In 1987, responsibility for the .no country-code top-level domain was delegated to Uninett.

The work was continued as a research project in SINTEF, before Uninett was established as an operating organization for the academic data network in Norway. After five years as a project organization, the joint-stock company Uninett AS was founded in 1993.

In 1999, parts of Uninett's operations were separated as a separate company, Uninett FAS (Joint Administrative Systems). FAS was to develop technical solutions for efficient operation of administrative services for the higher education sector.

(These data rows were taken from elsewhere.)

import Literature.NumberTheory.LFunctions.ClassGroupLFunctionExceptionalZeroQuadraticField
import Literature.NumberTheory.LFunctions.HeckeLOneBound
import Literature.NumberTheory.NumberFields.ResidueLowerBoundAllFields
import HarnessLib

/-!
# Effective repulsion of the exceptional zero of a class group `L`-function from `s = 1`:
# `1 − β ≥ c · |d_K|^{−1/n} (log|d_K|)^{−2}` in every degree (Stark's phenomenon)

Topic `Literature/NumberTheory/LFunctions`, namespace `Literature.NumberTheory.LFunctions.NumberField`.
Theorem-only file (no definition, no named fact, no `sorry`), unconditional, EFFECTIVE (no Siegel-type
ineffectivity enters: the constants come from Montgomery–Vaughan's Theorem 11.4 and the trivial residue bound
`κ_k ≥ c/√|d_k|` for quadratic fields).

Let `K` be a number field of degree `n > 1`, `χ` a real class group character (`χ = 1` included) and
`β` a real zero of `L(s, χ)` in Stark's window `1 − 1/(8·(2n)!·log|d_K|) ≤ β < 1`.  By
`ClassGroupLFunctionExceptionalZeroQuadraticField.lean` (this file re-derives the statement keeping the
quadratic field at hand) `β` is a zero of `L(s, κ)`, `κ` the primitive Kronecker character of a quadratic
field `k` with `|d_k| = M`, `M^n ∣ d_K²`, and `‖L(1, κ)‖ = κ_k ≥ c₂/√M` (class number formula:
`Quadratic.LFunction_one_eq_dedekindZeta_residue_of_eq`, `exists_residue_ge_div_sqrt_of_finrank_eq 2`).
Montgomery–Vaughan's Theorem 11.4 (11.10) at `s = 1` (tree, PROVED:
`MontgomeryVaughan2007_thm11_4_LOne_exceptional_holds`: `‖L(1,κ)‖ ≤ C₂ (1 − β) (log M)²` when
`β > 1 − c/log 4M`) then gives:

* `exists_dirichletCharacter_realZero_LOne_ge` — the descent statement WITH the bound
  `c₂/√M ≤ ‖L(1, κ)‖` (absolute `c₂ > 0`);
* `classGroupLFunction_one_sub_realZero_ge` — **there is an ABSOLUTE `c > 0` such that for every number
  field `K` of degree `n > 1`, every real class group character `χ` and every real zero `β` of `L(s, χ)`
  with `1 − 1/(8(2n)! log|d_K|) ≤ β < 1`:  `c · |d_K|^{−1/n} · (log|d_K|)^{−2} ≤ 1 − β`**
  (`√M ≤ |d_K|^{1/n}`, `log M ≤ log|d_K|`);
* `classGroupLFunction_one_sub_realZero_ge'` — for EVERY real zero `β < 1` (no window):
  `min (1/(8(2n)! log|d_K|)) (c |d_K|^{−1/n} (log|d_K|)^{−2}) ≤ 1 − β`.

This is the mechanism of Stark's effective Brauer–Siegel theorem ([Stark1974]; [Murty1999StarkZeros,
p. 513 (8)–(10)]: `β_K < 1 − c₂ d_F^{−1/2}`, `ρ_K ≥ c₂ d_K^{−1/n_K}` for Galois `K`), here for the class
group `L`-functions of an ARBITRARY number field (Stark's `n!`-window), with a loss of `(log|d_K|)²` from
(11.10); the repulsion IMPROVES with the degree.  The Summits companion `…ResidueStarkEffective.lean` turns it
into `κ_K ≥ c(n) |d_K|^{−1/n} (log|d_K|)^{−3}` for every number field of degree `n`.

IN PRINT (found by the freshness sweep after landing): for a general quadratic Hecke character `ψ` of `k`
this effective repulsion is **Lemma 12 (Stark)** of Cho–Lemke Oliver–Zaman, arXiv:2510.02309 (2025), §5:
`1 − β_ψ ≫_{[k:ℚ]} (D_k q(ψ))^{−1/(2[k:ℚ])}` (there without the `(log)²` loss, via "Siegel's classical lower
bound `1 − β ≫ |d|^{−1/2}`"); the present file is an independent kernel-checked certification of the
conductor-one (class group) case with the weaker exponent of the logarithm. [ChoLemkeOliverZaman2025]

## References

* P. J. Cho, R. J. Lemke Oliver, A. Zaman, *Effective Brauer–Siegel theorems for Artin L-functions*,
  arXiv:2510.02309 (2025), §5 Lemma 12 (Stark). [ChoLemkeOliverZaman2025]
* H. M. Stark, *Some effective cases of the Brauer–Siegel theorem*, Invent. Math. 23 (1974) 135–152,
  Thm. 3, Lemma 4, §1. [Stark1974]
* V. Kumar Murty, *Stark zeros in certain towers of fields*, Math. Res. Lett. 6 (1999) 511–519, p. 513
  (7)–(10). [Murty1999StarkZeros]
* H. L. Montgomery, R. C. Vaughan, *Multiplicative Number Theory I*, CUP 2007, Theorem 11.4 (11.10).
  [MontgomeryVaughan2007]
-/

noncomputable section

open scoped NumberField nonZeroDivisors
open Complex NumberField Module

namespace Literature.NumberTheory.QuadraticFields.Quadratic

open Literature.NumberTheory.LFunctions

/-- For a quadratic field `k` and a real zero `β ∈ (0,1)` of `ζ_k`: the primitive Kronecker character
`κ` mod `M = |d_k| ≥ 3` has `L(β, κ) = 0` and `‖L(1, κ)‖ = κ_k` (class number formula).
[cite: MontgomeryVaughan2007, §10.1 Exercise 26] [cite: NeukirchANT1999, Ch. VII §5 (5.11)] -/
theorem exists_primitive_LFunction_eq_zero_LOne_eq {k : Type*} [Field k] [NumberField k]
    (h2 : finrank ℚ k = 2) {β : ℝ} (h0 : 0 < β) (h1 : β < 1) (hβ : dedekindZetaCont k β = 0) :
    ∃ (M : ℕ) (_ : NeZero M) (κ : DirichletCharacter ℂ M), M = (NumberField.discr k).natAbs ∧ 3 ≤ M ∧
      κ ≠ 1 ∧ κ ^ 2 = 1 ∧ κ.IsPrimitive ∧ κ.LFunction β = 0 ∧
      ‖κ.LFunction 1‖ = dedekindZeta_residue k := by
  obtain ⟨M, hM0, κ, hM, hκ, hsq, hprim, hfac⟩ := exists_primitive_kroneckerChar (k := k) h2
  refine ⟨M, hM0, κ, hM, ?_, hκ, hsq, hprim, LFunction_eq_zero_of_realZero hκ hfac h0 h1 hβ, ?_⟩
  · have h3 := NumberField.abs_discr_gt_two (K := k) (by rw [h2]; exact one_lt_two)
    rw [Int.abs_eq_natAbs] at h3
    rw [hM]
    exact_mod_cast (show (3 : ℤ) ≤ ((NumberField.discr k).natAbs : ℤ) by omega)
  · have h := LFunction_one_eq_dedekindZeta_residue_of_eq (K := k) hκ
      (fun s hs => hfac (s : ℂ) (by simpa using hs))
    rw [h, Complex.norm_real, Real.norm_eq_abs, abs_of_pos (NumberField.dedekindZeta_residue_pos k)]

end Literature.NumberTheory.QuadraticFields.Quadratic

namespace Literature.NumberTheory.LFunctions.NumberField

open Literature.NumberTheory.GaloisRepresentations Literature.NumberTheory.NumberFields
  Literature.NumberTheory.LFunctions Literature.NumberTheory.QuadraticFields

/-- **The descent, with the size of `L(1, κ)`.**  There is an absolute `c₂ > 0` such that for every number
field `K` of degree `n > 1`, every real class group character `χ` and every real zero `β` of `L(s, χ)` with
`1 − 1/(8·(2n)!·log|d_K|) ≤ β < 1`, there are `M ≥ 3` with `M^n ∣ |d_K|²` and a primitive quadratic
Dirichlet character `κ ≠ 1` mod `M` with `L(β, κ) = 0` and `c₂/√M ≤ ‖L(1, κ)‖` (`‖L(1,κ)‖ = κ_k ≥ c₂/√|d_k|`
for the quadratic field `k` behind `κ`, `exists_residue_ge_div_sqrt_of_finrank_eq 2`).
[cite: Stark1974, Thm. 3] [cite: Murty1999StarkZeros, p. 512 (4)] -/
theorem exists_dirichletCharacter_realZero_LOne_ge :
    ∃ c₂ : ℝ, 0 < c₂ ∧ ∀ (K : Type) [Field K] [NumberField K], 1 < finrank ℚ K →
      ∀ χ : ClassGroup (𝓞 K) →* ℂˣ, χ * χ = 1 → ∀ β : ℝ,
        1 - 1 / (8 * ((2 * finrank ℚ K).factorial : ℝ) * Real.log ((discr K).natAbs : ℝ)) ≤ β → β < 1 →
        classGroupLFunction K χ β = 0 →
          ∃ (M : ℕ) (_ : NeZero M) (κ : DirichletCharacter ℂ M), 3 ≤ M ∧
            M ^ finrank ℚ K ∣ (discr K).natAbs ^ 2 ∧ κ ≠ 1 ∧ κ ^ 2 = 1 ∧ κ.IsPrimitive ∧
            κ.LFunction β = 0 ∧ c₂ / Real.sqrt M ≤ ‖κ.LFunction 1‖ := by
  classical
  obtain ⟨c₂, hc₂, hres⟩ := exists_residue_ge_div_sqrt_of_finrank_eq 2
  refine ⟨c₂, hc₂, fun K _ _ hK χ hχ β hβ hβ1 h0 => ?_⟩
  set n : ℕ := finrank ℚ K with hn
  have hdK : 3 ≤ (discr K).natAbs := three_le_natAbs_discr K hK
  have hd3 : (3 : ℝ) ≤ ((discr K).natAbs : ℝ) := by exact_mod_cast hdK
  have hlog : 0 < Real.log ((discr K).natAbs : ℝ) := Real.log_pos (by linarith)
  have hne1 : ((β : ℝ) : ℂ) ≠ 1 := by
    intro h; apply hβ1.ne; exact_mod_cast h
  have hβ' : 1 - 1 / (4 * ((n).factorial : ℝ) * Real.log ((discr K).natAbs : ℝ)) ≤ β := by
    have := inv_eight_twoFactorial_le (n := n) hlog
    linarith
  have hk2 : 2 ≤ (n).factorial := by
    have h := Nat.factorial_le (Nat.succ_le_of_lt hK)
    rwa [Nat.factorial_two] at h
  have hβ0 : 0 < β := pos_of_one_sub_inv_log_le hdK hk2 hβ'
  -- from a quadratic field `k` with `ζ_k(β) = 0`: the character, and `‖L(1,κ)‖ = κ_k ≥ c₂/√M`
  have hquad : ∀ (k : Type) [Field k] [NumberField k] (hk2' : Module.finrank ℚ k = 2),
      dedekindZetaCont k β = 0 →
      ∃ (M : ℕ) (_ : NeZero M) (κ : DirichletCharacter ℂ M), M = (discr k).natAbs ∧ 3 ≤ M ∧
        κ ≠ 1 ∧ κ ^ 2 = 1 ∧ κ.IsPrimitive ∧ κ.LFunction β = 0 ∧ c₂ / Real.sqrt M ≤ ‖κ.LFunction 1‖ := by
    intro k _ _ hk2' hkz
    obtain ⟨M, hM0, κ, hM, hM3, hκ, hsq, hprim, hLz, hL1⟩ :=
      Quadratic.exists_primitive_LFunction_eq_zero_LOne_eq (k := k) hk2' hβ0 hβ1 hkz
    refine ⟨M, hM0, κ, hM, hM3, hκ, hsq, hprim, hLz, ?_⟩
    rw [hL1]
    have h := hres k hk2'
    have hM' : Real.sqrt |(discr k : ℝ)| = Real.sqrt (M : ℝ) := by
      rw [hM, Nat.cast_natAbs, Int.cast_abs]
    rwa [hM'] at h
  by_cases hχ1 : χ = 1
  · -- `χ = 1`: Stark's Theorem 3 for `K` itself
    subst hχ1
    rw [classGroupLFunction_one K hne1] at h0
    obtain ⟨k, hk2', hkz⟩ := exists_quadratic_dedekindZetaCont_eq_zero K hK hβ' hβ1 h0
    obtain ⟨M, hM0, κ, hM, hM3, hκ, hsq, hprim, hLz, hL1⟩ :=
      hquad k ((finrank_rat_eq_finrank_rat _ _).trans hk2') hkz
    refine ⟨M, hM0, κ, hM3, ?_, hκ, hsq, hprim, hLz, hL1⟩
    have hdvd : M ^ Module.finrank k K ∣ (discr K).natAbs := by
      rw [hM]; exact natAbs_discr_pow_finrank_dvd k K
    have htower : Module.finrank ℚ k * Module.finrank k K = n := by
      rw [hn]; exact Module.finrank_mul_finrank ℚ k K
    have hkk : Module.finrank ℚ k = 2 := (finrank_rat_eq_finrank_rat _ _).trans hk2'
    rw [hkk] at htower
    have : M ^ n = (M ^ Module.finrank k K) ^ 2 := by rw [← pow_mul, mul_comm, htower]
    rw [this]
    exact pow_dvd_pow_of_dvd hdvd 2
  · -- `χ ≠ 1`: Stark's Theorem 3 for the quadratic class field `E` of `χ`
    obtain ⟨E, hfd, hgal, h2, hunrAt, hzero⟩ := exists_quadratic_classField_dedekindZetaCont_eq_zero χ hχ hχ1
    haveI := hfd
    haveI := hgal
    haveI : NumberField E := NumberField.of_module_finite K E
    have hζE : dedekindZetaCont E β = 0 := hzero β hne1 h0
    have hdegE : finrank ℚ E = 2 * n := by
      rw [← Module.finrank_mul_finrank ℚ K E, h2, hn, mul_comm]
    have hdiscE : (discr E).natAbs = (discr K).natAbs ^ 2 := by
      rw [natAbs_discr_eq_pow_of_forall_isUnramifiedAt (K := K) hunrAt, h2]
    have hE1 : 1 < finrank ℚ E := by rw [hdegE]; omega
    have hβE : 1 - 1 / (4 * ((finrank ℚ E).factorial : ℝ) * Real.log ((discr E).natAbs : ℝ)) ≤ β := by
      rw [hdegE, hdiscE]
      push_cast
      rw [Real.log_pow]
      push_cast
      have : 1 / (4 * ((2 * n).factorial : ℝ) * (2 * Real.log ((discr K).natAbs : ℝ))) =
          1 / (8 * ((2 * n).factorial : ℝ) * Real.log ((discr K).natAbs : ℝ)) := by
        congr 1; ring
      rw [this]
      exact hβ
    obtain ⟨k, hk2', hkz⟩ := exists_quadratic_dedekindZetaCont_eq_zero E hE1 hβE hβ1 hζE
    obtain ⟨M, hM0, κ, hM, hM3, hκ, hsq, hprim, hLz, hL1⟩ :=
      hquad k ((finrank_rat_eq_finrank_rat _ _).trans hk2') hkz
    refine ⟨M, hM0, κ, hM3, ?_, hκ, hsq, hprim, hLz, hL1⟩
    have hdvd : M ^ Module.finrank k E ∣ (discr E).natAbs := by
      rw [hM]; exact natAbs_discr_pow_finrank_dvd k E
    have htower : Module.finrank ℚ k * Module.finrank k E = 2 * n := by
      rw [← hdegE]
      exact (Module.finrank_mul_finrank ℚ k E).trans (finrank_rat_eq_finrank_rat _ _)
    have hkk : Module.finrank ℚ k = 2 := (finrank_rat_eq_finrank_rat _ _).trans hk2'
    rw [hkk] at htower
    have hkE : Module.finrank k E = n := by omega
    rw [hkE, hdiscE] at hdvd
    exact hdvd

In 2002 and 2003, two more subsidiaries were established, Uninett ABC and Uninett Norid. ABC was to use Uninett's competence and experience for web development for the other educational institutions in Norway, with emphasis on primary and secondary schools. Norid was to continue the administration of domain names under the .no domain.

The subsidiary Uninett Sigma, was established in 2004. Sigma has later changed its name to Uninett Sigma2, and coordinates heavy computing and storage in the higher education sector.

Following a request from the Ministry of Education and Research to pool the state resources within ICT in basic education, Uninett ABC was separated from the group at the turn of the year 2009/2010.

Uninett FAS was wound up as a separate company on 31 December 2011.

On February 4, 2021, the Solberg government announced a reorganization of knowledge management under the Ministry of Education and Research. This included merging Uninett into the new agency Sikt, which began operations on January 1, 2022, led by Roar Olsen, former director of Uninett and Unit.